My only criteria for the replacement TV is that it have better picture quality
than the 10yo Samsung it is replacing.

------
Keverw
> Automakers, for example, can now expect to see bigger profits from the loans
> they make on selling cars than from selling the actual cars

I've heard of that. Then I heard dealers will give you a hard time if you want
to buy a car right out, some will even run your credit without your
permission. I don't have the money to go buy a new car right now, but it's
pretty sad that saving up and paying for things is so discouraged now. Then
dealerships in general people don't like or even lie to people, I guess one
told someone they were required to fill out a credit application by law even
if it doesn't get processed... So if your credit union or your own bank got
you financing, then want to try to undercut that. Then heard some dealership
someone was looking at new cars thinking of trading their car in, but changed
their mind but the dealer kept their keys a little longer trying to keep them
there. Seems like walking into a dealership is getting into a hostage
situation.

People are just putting everything on credit, a car they probably shouldn't of
bought and sits parked most of the time, people refinance their mortgages over
and over again so they'll probably never end up paying off their house. It's
insane how much debt is pushed... and also seems easier to get into student
debt than getting loans to start a small business.

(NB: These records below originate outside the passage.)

open Classical in
/-- **L06 AT THE U3 OBJECTS OF THE W1 READING**: for run length `k` and every member `b ∈ ]0, γ]`, run B's per-step H-layer data (tower `D.S (k+1)` on
any restriction-closed table on `F.P (k+1)` holding the run-B readings, located rate clause, STRICT clause, pairing datum `hpair` displayed) ⟹
`DecayBound ((D.u3Objects γ).EB k b) (Window γ) (e·9·64·K₀(64,8)²·A) r₁` (`ReadingData.u3Objects_EB_apply`, `rfl`). [folklore] -/
theorem decayBound_u3Objects_EB_of_bound238_table (D : ReadingData F 𝔸 M) (γ : ℝ) (k : ℕ)
    (sp' : (j : ℕ) → (domSys (F.P (k + 1)) M j).Dom → Set (CPair (F.P (k + 1)) 𝔸)) {A Rr r₁ : ℝ}
    (hembB : ∀ (j : ℕ) (U : (D.pairing k).BgB) (Y : (domSys (F.P (k + 1)) M j).Dom), (D.pairing k).embB U ∈ sp' j Y)
    (hpair : ∀ X : W1.Dom (F.P k) M,
      (domSys (F.P k) M X.1).dj X.2 ≤ (domSys (F.P (k + 1)) M ((D.pairing k).pair X).1).dj ((D.pairing k).pair X).2)
    (hrestr : ∀ m, W1.SpRestr (sp' (m + 1))) (han : ∀ m, (D.S (k + 1) m).AnalyticH (box γ m) (sp' (m + 1)))
    (h238 : ∀ m, (D.S (k + 1) m).Bound238 (box γ m) (sp' (m + 1)) A Rr) (hA : 0 ≤ A) (hr₁ : 0 ≤ r₁)
    (hrate : r₁ + 2 * (64 * Real.log 162) + 2 ≤ Rr) (hsmall : A * Real.exp (5 * r₁ + 1) * K₀ 64 8 * 9 * 64 < 1) {b : ℝ}
    (hb : b ∈ Ioc (0 : ℝ) γ) :
    DecayBound ((D.u3Objects γ).EB k b) (Window γ) (Real.exp 1 * 9 * 64 * K₀ 64 8 ^ 2 * A) r₁ :=
  decayBound_EB_of_bound238_table (D.pairing k) (D.S (k + 1)) sp' hembB hpair hrestr han h238 hA hr₁ hrate hsmall hb

end Reading


end Summit.QuantumFields.YangMills.BalabanUVNodes.N18HLayerW1ConfigRecord

end
import Summits.HubbardSuperconductivity.HubbardSuperconductivity.Theorems.AnisotropyChordTransferFibre3N1RowL2N00316

/-!
# Route `AnisotropyChord` / H0 rotor rung, LEVEL 2 row `N₁`: the cell `ν ∈ [0.000316, 0.000363]`, `a ∈ [0.6, 0.85]`

One cell of the ∀L ≥ 128 kernel certificate of the (KT-1″) trial-gap bound (piece A, stmt-HubbardSuperconductivity-23918), on the
column `colN00316` (brackets certified in `…N1RowL2N00316`): ★ `cellN00316A0600_n1 : n1CellCheckC colN00316 a₁ a₂ 2 (21/50) (30, 6) = true`
(the staged `RExpr` cell check of p2 g4–g5, one `decide`, ≈ 3 min), whence ★★ `trialGap_cellN00316A0600`: for every `L ≥ 128` and every
ground two-magnon profile with `ν = λ₂/θ² ∈ [79/250000, 363/1000000]` and `a = Δf(x̂) ∈ [3/5, 17/20]`:  `(21/50)·U ≤ N₁`
(`…N1RowCellSound.trialGap_of_cellCheck`).  Compiled-evaluator forecast of the certified ratio on this cell: see the proposal note.
Generated by p2 g5's cells/mkfiles.py (HOME/hubbard-h0-rotor-p2/cells/).
Prover seat `hubbard-h0-rotor-p2` g5; helper for piece A = stmt-HubbardSuperconductivity-23918 of rung 19089
(`--supports`, helper class).  Nothing here proves superconductivity in the Hubbard model; one kernel-certified piece of ONE
conditional reduction (the GM₃ ∀L certificate, Level-2 row `N₁`); the rotor TARGET as originally worded stays FALSE (g15 verdict).
Mathlib + the tree only; no sorry.
-/

set_option linter.dupNamespace false
set_option autoImplicit false

open Literature.Analysis.ValidatedNumerics

namespace Summit.HubbardSuperconductivity.HubbardSuperconductivity.Theorems.AnisotropyChord.Transfer.Fibre3.L2.N1

/-- ★ the staged `RExpr` cell check passes with `cmin = 21/50` on `a ∈ [3/5, 17/20]` over the column `colN00316`. -/
theorem cellN00316A0600_n1 : n1CellCheckC colN00316 ((3 : ℚ) / 5) ((17 : ℚ) / 20) 2 ((21 : ℚ) / 50) (30, 6) = true := by
  decide +kernel

/-- ★★ on this cell, for EVERY `L ≥ 128` and every ground profile: `(21/50)·U ≤ N₁`. -/
theorem trialGap_cellN00316A0600 (L : ℕ) [NeZero L] (hL : 128 ≤ L) {Δ lam2 : ℝ} {f : Tor L → ℝ} (hΔ0 : 0 ≤ Δ) (hΔ1 : Δ < 1)
    (hf : IsGroundTwoMagnon L Δ lam2 f)
    (hν1 : (316 : ℝ) / 1000000 ≤ lam2 / (2 * Real.pi / L) ^ 2) (hν2 : lam2 / (2 * Real.pi / L) ^ 2 ≤ (363 : ℝ) / 1000000)
    (ha1 : ((3 : ℝ) / 5) ≤ Δ * f (K1 L)) (ha2 : Δ * f (K1 L) ≤ ((17 : ℝ) / 20)) :
    ((21 : ℝ) / 50) * Uunit L Δ f ≤ trialGapN1 L Δ f := by
  have h := trialGap_of_cellCheck L colN00316 ((3 : ℚ) / 5) ((17 : ℚ) / 20) ((21 : ℚ) / 50) (30, 6) cellN00316A0600_n1 colN00316_check hL hΔ0 hΔ1 hf
    (by simpa [colN00316] using hν1) (by simpa [colN00316] using hν2) (by push_cast; simpa using ha1) (by push_cast; simpa using ha2)
  simpa using h

end Summit.HubbardSuperconductivity.HubbardSuperconductivity.Theorems.AnisotropyChord.Transfer.Fibre3.L2.N1
/-! ## §2. The Ω⁺ step, its admissibility, functionality -/

/-- [OURS · L1 W4.2] **ONE STEP OF THE CYCLE-DISCIPLINED SEQUENCE, END-RULE VARIANT, DRIVEN BY THE STAGE ORACLE `ω`** — `IsCanonicalStepΩ`
with `IsReplayStep` replaced by `IsReplayStepPlus`: least non-empty label, reduced structure on its part, the oracle's sequence ON THE
EMBEDDED PART, replay, and a cycle END that blows up the strict transform of the part. NOT a statement of the manuscript.
[cite: CossartJannsenSaito2020, Rem. 6.29 (1)] -/
def IsCanonicalStepΩplus (ω : StageOracle.{u}) (hW : IsLocallyNoetherian W) (N : ℕ) (ν : ℕ → ℕ) (L : Labelling W) :
    Option (Pending W) → (C : W.IdealSheafData) → Option (Pending (blowup C)) → Prop
  | none, C, P' =>
      ∃ j, IsLeast {i | (L.part (Scheme.hsStratum W N ν) i).Nonempty} j ∧
        ∃ h : IsClosed (L.part (Scheme.hsStratum W N ν) j),
          ∃ t : CentreSeq
              (Scheme.IdealSheafData.vanishingIdeal ⟨L.part (Scheme.hsStratum W N ν) j, h⟩).subscheme,
            ω.names W hW N ν L _
                (Scheme.IdealSheafData.vanishingIdeal ⟨L.part (Scheme.hsStratum W N ν) j, h⟩).subschemeι t ∧
              IsReplayStepPlus L (Scheme.hsStratum W N ν) j
                (Scheme.IdealSheafData.vanishingIdeal ⟨L.part (Scheme.hsStratum W N ν) j, h⟩).subschemeι t C P'
  | some P, C, P' =>
      (Scheme.hsStratum W N ν).Nonempty ∧ IsReplayStepPlus L (Scheme.hsStratum W N ν) P.lbl P.hom P.rest C P'

/-- Unfolding: a step between cycles. [cite: CossartJannsenSaito2020, Rem. 6.29 (1)] -/
theorem isCanonicalStepΩplus_none_iff (ω : StageOracle.{u}) (hW : IsLocallyNoetherian W) (N : ℕ) (ν : ℕ → ℕ) (L : Labelling W)
    (C : W.IdealSheafData) (P' : Option (Pending (blowup C))) :
    IsCanonicalStepΩplus ω hW N ν L none C P' ↔
      ∃ j, IsLeast {i | (L.part (Scheme.hsStratum W N ν) i).Nonempty} j ∧
        ∃ h : IsClosed (L.part (Scheme.hsStratum W N ν) j),
          ∃ t : CentreSeq
              (Scheme.IdealSheafData.vanishingIdeal ⟨L.part (Scheme.hsStratum W N ν) j, h⟩).subscheme,
            ω.names W hW N ν L _
                (Scheme.IdealSheafData.vanishingIdeal ⟨L.part (Scheme.hsStratum W N ν) j, h⟩).subschemeι t ∧
              IsReplayStepPlus L (Scheme.hsStratum W N ν) j
                (Scheme.IdealSheafData.vanishingIdeal ⟨L.part (Scheme.hsStratum W N ν) j, h⟩).subschemeι t C P' :=
  Iff.rfl

/-- Unfolding: a step inside a cycle. [cite: CossartJannsenSaito2020, Rem. 6.29 (1)] -/
theorem isCanonicalStepΩplus_some_iff (ω : StageOracle.{u}) (hW : IsLocallyNoetherian W) (N : ℕ) (ν : ℕ → ℕ) (L : Labelling W)
    (P : Pending W) (C : W.IdealSheafData) (P' : Option (Pending (blowup C))) :
    IsCanonicalStepΩplus ω hW N ν L (some P) C P' ↔
      (Scheme.hsStratum W N ν).Nonempty ∧ IsReplayStepPlus L (Scheme.hsStratum W N ν) P.lbl P.hom P.rest C P' :=
  Iff.rfl

variable {ω : StageOracle.{u}} {hW : IsLocallyNoetherian W} {N : ℕ} {ν : ℕ → ℕ}

/-- No Ω⁺-step leaves a stage whose `ν`-stratum is empty. [cite: CossartJannsenSaito2020, Rem. 6.29 (1)] -/
theorem IsCanonicalStepΩplus.hsStratum_nonempty {L : Labelling W} {P : Option (Pending W)} {C : W.IdealSheafData}
    {P' : Option (Pending (blowup C))} (h : IsCanonicalStepΩplus ω hW N ν L P C P') : (Scheme.hsStratum W N ν).Nonempty := by
  cases P with
  | none =>
    obtain ⟨j, hj, -⟩ := h
    exact (L.exists_part_nonempty_iff _).mp ⟨j, hj.1⟩
  | some P => exact h.1

/-- [OURS · L1 W4.2] **ADMISSIBLE STAGE ORACLE, Ω⁺ form**: every named sequence has REGULAR centres (regular closed subschemes of the
part's tower — points AND whole regular components allowed) and a REGULAR last stage. Permissibility FOR THE STAGE of the pushed-forward
centres is a consequence along runs inside the `ν`-stratum with `ν` maximal (CJS Thm. 3.3 / Lemma 5.34 (3), the tree's centre package),
not a clause. DELIBERATELY NOT REQUIRED here (to be settled with res-D-pv-047's `IsAdmissibleStrategy` clause (iii) «non-empty centres»):
non-emptiness of the named centres, and non-emptiness of the END centre — an oracle that names ALL components of the part mid-cycle leaves
an empty strict transform, so its cycle END is an identity step; rows quantifying `IsAdmissibleStrategyOn …` simply do not speak about
such oracles. NOT a statement of the manuscript. [cite: CossartJannsenSaito2020, Thm. 3.3, Lemma 5.34 (3), Rem. 6.29 (1)] -/
def OracleAdmissibleΩplus (ω : StageOracle.{u}) : Prop :=
  ∀ (W : Scheme.{u}) (hW : IsLocallyNoetherian W) (N : ℕ) (ν : ℕ → ℕ) (L : Labelling W) (S : Scheme.{u}) (φ : S ⟶ W)
    (t : CentreSeq S), ω.names W hW N ν L S φ t →
    t.AllRegular ∧ Literature.AlgebraicGeometry.Resolution.Scheme.IsRegular t.top

/-- For a functional stage oracle the Ω⁺-step has a well-determined centre. [cite: CossartJannsenSaito2020, Rem. 6.29 (1)] -/
theorem IsCanonicalStepΩplus.centre_unique (hω : OracleFunctionalΩ ω) {L : Labelling W} {P : Option (Pending W)}
    {C₁ C₂ : W.IdealSheafData} {P₁ : Option (Pending (blowup C₁))} {P₂ : Option (Pending (blowup C₂))}
    (h₁ : IsCanonicalStepΩplus ω hW N ν L P C₁ P₁) (h₂ : IsCanonicalStepΩplus ω hW N ν L P C₂ P₂) : C₁ = C₂ := by
  cases P with
  | none =>
    obtain ⟨j₁, hj₁, hcl₁, t₁, hR₁, hs₁⟩ := h₁
    obtain ⟨j₂, hj₂, hcl₂, t₂, hR₂, hs₂⟩ := h₂
    obtain rfl : j₁ = j₂ := hj₁.unique hj₂
    obtain rfl : t₁ = t₂ := hω _ _ _ _ _ _ _ _ _ hR₁ hR₂
    exact hs₁.centre_unique hs₂
  | some P => exact IsReplayStepPlus.centre_unique h₁.2 h₂.2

Seems like the priorities are all off anymore and they want everyone to be in
debt. Then people with poor credit might end up paying double or more the
value of the car, someone I knew bought a used car and was going to end up
paying 4x the value of it... and then in some parts of the country if you
don't have a car, you don't have a job unless you live in one of the big
cities with public transport. Some areas don't even have sidewalks either, and
some people have attitudes against cyclists too since they paid more for their
car or SUV so they feel more entitled to the road. I guess whoever has the
best car is some sort of contest, but I can see why it draws people in.
Someone I know has got a new car every few years, now regrets doing that since
so much money they could of had saved up now.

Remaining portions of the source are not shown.